Certain Machine Learning Algorithms perform variable selection as a part of the training process.
Ranking Features by Importance:
Random Forest is one such algorithm that is not only used for predictions but also for understanding the importance of the variables. In Microsoft R Server, there is a parameter called ‘importance’ in the randomForest library – rxDForest call that could be set to TRUE to retrieve this information.
> library(MicrosoftML) > rf_model <- rxDForest(formula = form, data = mtcars, importance = TRUE ) > rf_model$importance IncNodePurity cyl 91.03235 disp 38.03042 hp 237.59063 drat 0.00000 wt 413.04983 qsec 0.00000 vs 0.00000 am 0.00000 gear 0.00000 carb 11.86286
Certain implementations of Random Forest would let you look at the %IncMSE. %IncMSE is the increase in MSE of the prediction when that particular variable was randomly shuffled or permuted. So, the higher the %IncMSE the more important the variable is as the model output is sensitive to their permutation.

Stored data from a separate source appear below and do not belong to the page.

import Summits.QuantumFields.BalabanUV.T4Continuum.Support.CauchySumCrossoverThreshold

/-!
# CauchySumCrossoverThresholdW — the T4-DAG writer's OWN (n-weighted) (β)-surrogate `Σ_n min(a^n, n·M_K·Λ^n)`:
# upper bound and the full summability dichotomy `p·σ > 1` (= `p > (4+β)∕β` at `a = L^{−β}`, `Λ = L⁴`)
(cell `pub-balaban`, T4-DAG row `T4-U6.R-QCALC2°`, ruling §8 Q43 (c)∕(d2)∕(d4)(3); SIBLING of `Support/CauchySumCrossoverThreshold`
(p238660), which it imports and completes: that module proves the two-sided bound and the dichotomy for the UNWEIGHTED shape
`Σ_n min(a^n, M·Λ^n)` and, for the weighted shape, only the lower bound `crossSumW_ge` and NON-summability
`not_summable_crossSumW`; here the weighted UPPER bound and SUMMABILITY for `p·σ > 1`, hence the dichotomy on the exact shape
of the writer's sentence.)

HONEST FRAMING (cell `pub-balaban`, page 1).  Rung (B)+1 of the FINITE-VOLUME T⁴ programme — NOT infinite volume, NOT a
mass gap, NOT the Clay problem; spine PROVED 0∕9.  ELEMENTARY REAL ANALYSIS on the T4-DAG WRITER'S SURROGATE for the naive
crossover reading (β) of the coupling channel («WRITER'S ARITHMETIC on the shape Σ_n min(a^n, n·M_K·Λ^n) with
M_K := sup_{i≥K∕2} shift_i, NOT a census fact … summable for shift_k = O(k^{−p}) only when p·β∕(4+β) > 1, i.e. p > (4+β)∕β,
NOT p > 1», T4-DAG §8 Q43 (c), quoted for context); `M_K` is modelled as `c·(K+1)^{−p}` (`0 < c ≤ 1`, `p > 0`).  It asserts
NOTHING about Bałaban's renormalization-group objects, is NOT a statement about the kernel's `T4CauchySum.delta` ∕
`T4Crossover.crossoverDelta`, is NOT an estimate of any NE row, does NOT decide between the readings (α′) and (β) (§1 D6's
re-evaluation clause, a displayed U3∕NE5-type hypothesis), re-types no END and moves no label.  HONEST DEPENDENCY: continuum YM
on T⁴ ⇐ BetaPertH ∧ nine spine estimates (0/9 proved); BetaPertH ⇐ (D1) ∧ (D4) ∧ CAP+tail; G-an2-4 gates asym, D1 and NE2/3/4.

WHAT IS PROVED (all [folklore]; notation of the sibling: `σ := log(1∕a)∕log(Λ∕a)`, `x* := log(1∕M)∕log(Λ∕a)`, `n₀ := ⌈x*⌉₊`).
* `crossSumW_le`: for `0 < a < 1 < Λ`, `0 < M ≤ 1`, all `N`:
  `Σ_{n<N} min(a^n, n·M·Λ^n) ≤ ((x*+1)·Λ∕(Λ−1) + 1∕(1−a))·M^σ` — the weight costs exactly one factor `n₀ ≤ x*+1 = O(log(1∕M))`
  on the growth branch and nothing on the contraction branch (so «order M_K^σ» reads «order M_K^σ·log(1∕M_K)» for the
  weighted shape — same threshold).
* `crossIndex_shiftSize`: `x*(K) = log(1∕c)∕log(Λ∕a) + (p∕log(Λ∕a))·log(K+1)` for `M_K = c·(K+1)^{−p}`.
* `summable_crossSumW`: for `0 < a < 1 < Λ`, `0 < c ≤ 1`, `0 < p`, `1 < p·σ`:
  `Summable (K ↦ Σ_{n≤K} min(a^n, n·c(K+1)^{−p}·Λ^n))` (`log(K+1) ≤ (K+1)^ε∕ε` at `ε = (pσ−1)∕2`; two shifted p-series).
* `crossSumW_L_dichotomy`: at `a = L^{−β}`, `Λ = L⁴` (`L > 1`, `β > 0`) the weighted surrogate is NOT summable for
  `p ≤ (4+β)∕β` (the sibling's `not_summable_crossSumW`) and IS summable for `p > (4+β)∕β`.
Imports EXACTLY the sibling; no definitions; no importer changes.  INTENT-ADDENDUM `CLAIMS.log` l.22370 (NE7b formalise leaf-08
g15; same idle-leaf volunteer slot of `T4-U6.R-QCALC2°` and same reading of record as the dagwriter's GO l.21896).
-/

namespace Summit.QuantumFields.BalabanUV.T4Continuum.CauchySumCrossoverThresholdW

open Finset
open Summit.QuantumFields.BalabanUV.T4Continuum.CauchySumCrossoverThreshold

/-- **UPPER BOUND, n-weighted shape**: for `0 < a < 1 < Λ`, `0 < M ≤ 1` and every `N`,
`Σ_{n<N} min(a^n, n·M·Λ^n) ≤ ((x*+1)·Λ∕(Λ−1) + 1∕(1−a))·M^σ`, `x* = log(1∕M)∕log(Λ∕a)` — the n-weight costs one factor
`n₀ ≤ x*+1` on the growth branch and nothing on the contraction branch. [folklore] -/
theorem crossSumW_le {a Λ M : ℝ} (ha0 : 0 < a) (ha1 : a < 1) (hΛ1 : 1 < Λ) (hM0 : 0 < M) (hM1 : M ≤ 1) (N : ℕ) :
    ∑ n ∈ range N, min (a ^ n) ((n : ℝ) * M * Λ ^ n)
      ≤ ((Real.log (1 / M) / Real.log (Λ / a) + 1) * (Λ / (Λ - 1)) + 1 / (1 - a))
          * M ^ (Real.log (1 / a) / Real.log (Λ / a)) := by
  have haΛ : a < Λ := ha1.trans hΛ1
  have hΛ0 : 0 < Λ := ha0.trans haΛ
  set x := Real.log (1 / M) / Real.log (Λ / a) with hx
  set σ := Real.log (1 / a) / Real.log (Λ / a) with hσ
  set n₀ := ⌈x⌉₊ with hn₀
  have hx0 : 0 ≤ x := crossIndex_nonneg ha0 haΛ hM0 hM1
  have hxn : x ≤ n₀ := Nat.le_ceil x
  have hnx : (n₀ : ℝ) ≤ x + 1 := (Nat.ceil_lt_add_one hx0).le
  have hMσ : 0 ≤ M ^ σ := Real.rpow_nonneg hM0.le _
  -- growth branch below the crossover, with the weight `n ≤ n₀`
  have hA : ∑ n ∈ (range N).filter (fun n => n < n₀), min (a ^ n) ((n : ℝ) * M * Λ ^ n)
      ≤ (n₀ : ℝ) * (M * Λ ^ n₀ / (Λ - 1)) := by
    calc ∑ n ∈ (range N).filter (fun n => n < n₀), min (a ^ n) ((n : ℝ) * M * Λ ^ n)
        ≤ ∑ n ∈ (range N).filter (fun n => n < n₀), (n₀ : ℝ) * (M * Λ ^ n) := by
          refine sum_le_sum fun n hn => (min_le_right _ _).trans ?_
          have hn' : (n : ℝ) ≤ n₀ := by
            simp only [mem_filter] at hn
            exact_mod_cast hn.2.le
          rw [mul_assoc]
          exact mul_le_mul_of_nonneg_right hn' (mul_nonneg hM0.le (pow_nonneg hΛ0.le _))
      _ ≤ ∑ n ∈ range n₀, (n₀ : ℝ) * (M * Λ ^ n) := by
          refine sum_le_sum_of_subset_of_nonneg ?_
            (fun n _ _ => mul_nonneg (Nat.cast_nonneg _) (mul_nonneg hM0.le (pow_nonneg hΛ0.le _)))
          intro n hn
          simp only [mem_filter, mem_range] at hn ⊢
          exact hn.2
      _ = (n₀ : ℝ) * (M * ((Λ ^ n₀ - 1) / (Λ - 1))) := by rw [← mul_sum, ← mul_sum, geom_sum_eq hΛ1.ne']
      _ ≤ (n₀ : ℝ) * (M * (Λ ^ n₀ / (Λ - 1))) := by
          refine mul_le_mul_of_nonneg_left ?_ (Nat.cast_nonneg _)
          exact mul_le_mul_of_nonneg_left (div_le_div_of_nonneg_right (by linarith) (by linarith)) hM0.le
      _ = (n₀ : ℝ) * (M * Λ ^ n₀ / (Λ - 1)) := by ring
  -- contraction branch from the crossover on (no weight needed)
  have hB : ∑ n ∈ (range N).filter (fun n => ¬ n < n₀), min (a ^ n) ((n : ℝ) * M * Λ ^ n) ≤ a ^ n₀ / (1 - a) := by
    calc ∑ n ∈ (range N).filter (fun n => ¬ n < n₀), min (a ^ n) ((n : ℝ) * M * Λ ^ n)
        ≤ ∑ n ∈ (range N).filter (fun n => ¬ n < n₀), a ^ n := sum_le_sum fun n _ => min_le_left _ _
      _ ≤ ∑ n ∈ Ico n₀ (n₀ + N), a ^ n := by
          refine sum_le_sum_of_subset_of_nonneg ?_ (fun n _ _ => pow_nonneg ha0.le _)
          intro n hn
          simp only [mem_filter, mem_range, not_lt] at hn
          simp only [mem_Ico]
          omega
      _ ≤ a ^ n₀ / (1 - a) := geom_sum_Ico_le_of_lt_one ha0.le ha1
  have hA' : M * Λ ^ n₀ ≤ Λ * M ^ σ := by
    calc M * Λ ^ n₀ = M * Λ ^ (n₀ : ℝ) := by rw [Real.rpow_natCast]
      _ ≤ M * Λ ^ (x + 1) :=
          mul_le_mul_of_nonneg_left (Real.rpow_le_rpow_of_exponent_le hΛ1.le hnx) hM0.le
      _ = Λ * (M * Λ ^ x) := by rw [Real.rpow_add hΛ0, Real.rpow_one]; ring
      _ = Λ * M ^ σ := by rw [mul_rpow_crossIndex_eq ha0 haΛ hM0]
  have hB' : a ^ n₀ ≤ M ^ σ := by
    calc a ^ n₀ = a ^ (n₀ : ℝ) := (Real.rpow_natCast a n₀).symm
      _ ≤ a ^ x := Real.rpow_le_rpow_of_exponent_ge ha0 ha1.le hxn
      _ = M ^ σ := rpow_crossIndex_eq ha0 haΛ hM0
  have hΛm : 0 < Λ - 1 := by linarith
  have ham : 0 < 1 - a := by linarith
  have hn0 : (0 : ℝ) ≤ n₀ := Nat.cast_nonneg _
  have hA'' : (n₀ : ℝ) * (M * Λ ^ n₀ / (Λ - 1)) ≤ (x + 1) * (Λ * M ^ σ / (Λ - 1)) :=
    mul_le_mul hnx (div_le_div_of_nonneg_right hA' hΛm.le) (by positivity) (by linarith)
  rw [← Finset.sum_filter_add_sum_filter_not (range N) (fun n => n < n₀)]
  calc ∑ n ∈ (range N).filter (fun n => n < n₀), min (a ^ n) ((n : ℝ) * M * Λ ^ n)
        + ∑ n ∈ (range N).filter (fun n => ¬ n < n₀), min (a ^ n) ((n : ℝ) * M * Λ ^ n)
        ≤ (x + 1) * (Λ * M ^ σ / (Λ - 1)) + M ^ σ / (1 - a) :=
        add_le_add (hA.trans hA'') (hB.trans (div_le_div_of_nonneg_right hB' ham.le))
    _ = ((x + 1) * (Λ / (Λ - 1)) + 1 / (1 - a)) * M ^ σ := by ring

/-- The crossover index of `M_K = c·(K+1)^{−p}` in closed form: `x*(K) = log(1∕c)∕log(Λ∕a) + (p∕log(Λ∕a))·log(K+1)`.
[folklore] -/
theorem crossIndex_shiftSize {a Λ c p : ℝ} (ha0 : 0 < a) (haΛ : a < Λ) (hc0 : 0 < c) (K : ℕ) :
    Real.log (1 / (c * ((K : ℝ) + 1) ^ (-p))) / Real.log (Λ / a)
      = Real.log (1 / c) / Real.log (Λ / a) + p / Real.log (Λ / a) * Real.log ((K : ℝ) + 1) := by
  have hD : Real.log (Λ / a) ≠ 0 := (log_ratio_pos ha0 haΛ).ne'
  have hK1 : 0 < (K : ℝ) + 1 := by positivity
  rw [one_div, Real.log_inv, Real.log_mul hc0.ne' (Real.rpow_pos_of_pos hK1 _).ne', Real.log_rpow hK1, one_div,
    Real.log_inv]
  field_simp
  ring

/-- **THE n-WEIGHTED (β)-SURROGATE IS SUMMABLE WHEN `p·σ > 1`** (and `Λ > 1`): the weight's `log(K+1)` is absorbed by
`log(K+1) ≤ (K+1)^ε∕ε` at `ε = (pσ−1)∕2`, leaving two convergent shifted p-series. [folklore] -/
theorem summable_crossSumW {a Λ c p : ℝ} (ha0 : 0 < a) (ha1 : a < 1) (hΛ1 : 1 < Λ) (hc0 : 0 < c) (hc1 : c ≤ 1)
    (hp : 0 < p) (hpσ : 1 < p * (Real.log (1 / a) / Real.log (Λ / a))) :
    Summable (fun K : ℕ => ∑ n ∈ range (K + 1), min (a ^ n) ((n : ℝ) * (c * ((K : ℝ) + 1) ^ (-p)) * Λ ^ n)) := by
  have haΛ : a < Λ := ha1.trans hΛ1
  have hΛ0 : 0 ≤ Λ := by linarith
  set σ := Real.log (1 / a) / Real.log (Λ / a) with hσ
  set A := Real.log (1 / c) / Real.log (Λ / a) with hA_def
  set B := p / Real.log (Λ / a) with hB_def
  set ε := (p * σ - 1) / 2 with hε
  have hε0 : 0 < ε := by rw [hε]; linarith
  have hD : 0 < Real.log (Λ / a) := log_ratio_pos ha0 haΛ
  have hB0 : 0 ≤ B := div_nonneg hp.le hD.le
  have hq1 : 1 < p * σ - ε := by rw [hε]; linarith
  set C₁ := ((A + 1) * (Λ / (Λ - 1)) + 1 / (1 - a)) * c ^ σ with hC₁
  set C₂ := (B / ε) * (Λ / (Λ - 1)) * c ^ σ with hC₂
  have hmaj : Summable (fun K : ℕ => C₁ * ((K : ℝ) + 1) ^ (-(p * σ)) + C₂ * ((K : ℝ) + 1) ^ (-(p * σ - ε))) :=
    ((summable_succ_rpow_neg_iff.mpr hpσ).mul_left C₁).add ((summable_succ_rpow_neg_iff.mpr hq1).mul_left C₂)
  refine Summable.of_nonneg_of_le (fun K => sum_nonneg fun n _ => ?_) (fun K => ?_) hmaj
  · exact le_min (pow_nonneg ha0.le _) (mul_nonneg (mul_nonneg (Nat.cast_nonneg _)
      (shiftSize_pos_le_one hc0 hc1 hp.le K).1.le) (pow_nonneg hΛ0 _))
  · obtain ⟨hM0, hM1⟩ := shiftSize_pos_le_one hc0 hc1 hp.le K
    have hK1 : 0 < (K : ℝ) + 1 := by positivity
    have h := crossSumW_le ha0 ha1 hΛ1 hM0 hM1 (K + 1)
    rw [crossIndex_shiftSize ha0 haΛ hc0 K, shiftSize_rpow hc0.le K] at h
    have hlog : Real.log ((K : ℝ) + 1) ≤ ((K : ℝ) + 1) ^ ε / ε := Real.log_le_rpow_div hK1.le hε0
    have hpow : ((K : ℝ) + 1) ^ ε * ((K : ℝ) + 1) ^ (-(p * σ)) = ((K : ℝ) + 1) ^ (-(p * σ - ε)) := by
      rw [← Real.rpow_add hK1]; ring_nf
    have hcσ : 0 ≤ c ^ σ * ((K : ℝ) + 1) ^ (-(p * σ)) := by positivity
    have hΛq : 0 ≤ Λ / (Λ - 1) := div_nonneg hΛ0 (by linarith)
    calc ∑ n ∈ range (K + 1), min (a ^ n) ((n : ℝ) * (c * ((K : ℝ) + 1) ^ (-p)) * Λ ^ n)
        ≤ ((A + B * Real.log ((K : ℝ) + 1) + 1) * (Λ / (Λ - 1)) + 1 / (1 - a))
            * (c ^ σ * ((K : ℝ) + 1) ^ (-(p * σ))) := h
      _ ≤ ((A + B * (((K : ℝ) + 1) ^ ε / ε) + 1) * (Λ / (Λ - 1)) + 1 / (1 - a))
            * (c ^ σ * ((K : ℝ) + 1) ^ (-(p * σ))) := by
          gcongr
      _ = C₁ * ((K : ℝ) + 1) ^ (-(p * σ)) + C₂ * (((K : ℝ) + 1) ^ ε * ((K : ℝ) + 1) ^ (-(p * σ))) := by
          rw [hC₁, hC₂]
          field_simp
          ring
      _ = C₁ * ((K : ℝ) + 1) ^ (-(p * σ)) + C₂ * ((K : ℝ) + 1) ^ (-(p * σ - ε)) := by rw [hpow]

/-- **THE DICHOTOMY ON THE WRITER'S OWN (n-weighted) SHAPE.**  At `a = L^{−β}`, `Λ = L⁴` (`L > 1`, `β > 0`),
`M_K = c·(K+1)^{−p}` (`0 < c ≤ 1`, `p > 0`): `K ↦ Σ_{n≤K} min(L^{−βn}, n·M_K·L^{4n})` is NOT summable for `p ≤ (4+β)∕β`
(`not_summable_crossSumW`) and IS summable for `p > (4+β)∕β` — «summable for shift_k = O(k^{−p}) only when p > (4+β)∕β,
NOT p > 1» (T4-DAG §8 Q43 (c)), two-sided, on the shape `Σ_n min(a^n, n·M_K·Λ^n)` as written there. [folklore] -/
theorem crossSumW_L_dichotomy {L β c p : ℝ} (hL : 1 < L) (hβ : 0 < β) (hc0 : 0 < c) (hc1 : c ≤ 1) (hp : 0 < p) :
    (p ≤ (4 + β) / β → ¬ Summable (fun K : ℕ => ∑ n ∈ range (K + 1),
        min ((L ^ (-β)) ^ n) ((n : ℝ) * (c * ((K : ℝ) + 1) ^ (-p)) * (L ^ (4 : ℝ)) ^ n))) ∧
    ((4 + β) / β < p → Summable (fun K : ℕ => ∑ n ∈ range (K + 1),
        min ((L ^ (-β)) ^ n) ((n : ℝ) * (c * ((K : ℝ) + 1) ^ (-p)) * (L ^ (4 : ℝ)) ^ n))) := by
  have hL0 : 0 < L := by linarith
  have ha0 : 0 < L ^ (-β) := Real.rpow_pos_of_pos hL0 _
  have ha1 : L ^ (-β) < 1 := Real.rpow_lt_one_of_one_lt_of_neg hL (by linarith)
  have hΛ1 : 1 < L ^ (4 : ℝ) := Real.one_lt_rpow hL (by norm_num)
  have haΛ : L ^ (-β) < L ^ (4 : ℝ) := ha1.trans hΛ1
  have hσ := crossExp_L hL hβ
  have h4 : (0 : ℝ) < 4 + β := by linarith
  refine ⟨fun hple => ?_, fun hlt => ?_⟩
  · refine not_summable_crossSumW ha0 ha1 haΛ hc0 hc1 hp ?_
    rw [hσ]
    have h1 : p * β ≤ 4 + β := (le_div_iff₀ hβ).mp hple
    have e : p * (β / (4 + β)) = p * β / (4 + β) := by ring
    rw [e, div_le_one h4]
    exact h1
  · refine summable_crossSumW ha0 ha1 hΛ1 hc0 hc1 hp ?_
    rw [hσ]
    have h1 : 4 + β < p * β := (div_lt_iff₀ hβ).mp hlt
    have e : p * (β / (4 + β)) = p * β / (4 + β) := by ring
    rw [e, lt_div_iff₀ h4]
    linarith

/-- NON-VACUITY in the outside reader's numbers (ne7b-leaf-10-g20, C-ne7bleaf10g20-1 P3, on the parent): at `L = 2`, `β = 1`,
`c = 1` the threshold is `(4+1)∕1 = 5` — the weighted surrogate with the SUMMABLE shift `(K+1)^{−5}` DIVERGES, with
`(K+1)^{−6}` it converges. [folklore] -/
example : ¬ Summable (fun K : ℕ => ∑ n ∈ range (K + 1),
    min (((2 : ℝ) ^ (-(1 : ℝ))) ^ n) ((n : ℝ) * (1 * ((K : ℝ) + 1) ^ (-(5 : ℝ))) * ((2 : ℝ) ^ (4 : ℝ)) ^ n)) :=
  (crossSumW_L_dichotomy (L := 2) (β := 1) (c := 1) (p := 5) (by norm_num) one_pos one_pos le_rfl (by norm_num)).1
    (by norm_num)

example : Summable (fun K : ℕ => ∑ n ∈ range (K + 1),
    min (((2 : ℝ) ^ (-(1 : ℝ))) ^ n) ((n : ℝ) * (1 * ((K : ℝ) + 1) ^ (-(6 : ℝ))) * ((2 : ℝ) ^ (4 : ℝ)) ^ n)) :=
  (crossSumW_L_dichotomy (L := 2) (β := 1) (c := 1) (p := 6) (by norm_num) one_pos one_pos le_rfl (by norm_num)).2
    (by norm_num)

end Summit.QuantumFields.BalabanUV.T4Continuum.CauchySumCrossoverThresholdW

>rf_model <- randomForest(mpg ~ ., data = mtcars, importance = TRUE) >rf_model$importance %IncMSE IncNodePurity cyl 7.0388730 181.07307 disp 10.5887708 259.59012 hp 7.8851215 200.42913 drat 0.8418488 53.52367 wt 9.7298284 258.87620 qsec 0.2712216 30.85635 vs 0.6793172 31.96985 am 0.4433644 12.17864 gear 0.4171823 16.94575 carb 1.2795945 25.76634 > # Plot the IncMSE to visualize the data > varImpPlot(data_model)
When training a model on a specific data set, sometimes the model might fit the data too perfectly. This could lead to generalization errors i.e. a reduced ability to make good predictions on a new set of data. Regularization is the idea of penalizing the loss function by adding a complexity or penalty term (i.e. lambda) – this has proven to avoid over-fitting the data.
There are two methods of regularization that is used with regression – L1 or Lasso and L2 or Ridge regression. L1 penalizes the coefficients by adding a regularization term as the sum of the weights while L2 uses the sum of squares of the weights. L1 Regularization is known to disable irrelevant features leading to sparse set of features. Here and here are some readings on this topic. For a great explanation of Regularization check the ‘Linear Model Selection and Regularization’ chapter in the book – An Introduction to Statistical Learning.
To summarize, it’s important to spend time extracting, selecting and constructing features based on your data and it’s size. It will be valuable in improving the performance of your model. Some features could be selected from a given feature set based on correlation with other predictors or with the label. If you have a small set of features, a quick brute-force approach of attempting different combinations might give you the best set of predictors. If you have a huge feature set especially when compared to the total number of data points – exploring dimensionality reduction techniques or other methods to combine multiple features together might be of help. But ultimately, though some of the methods above would help pick features, it’s up to you to evaluate their value in being good predictors.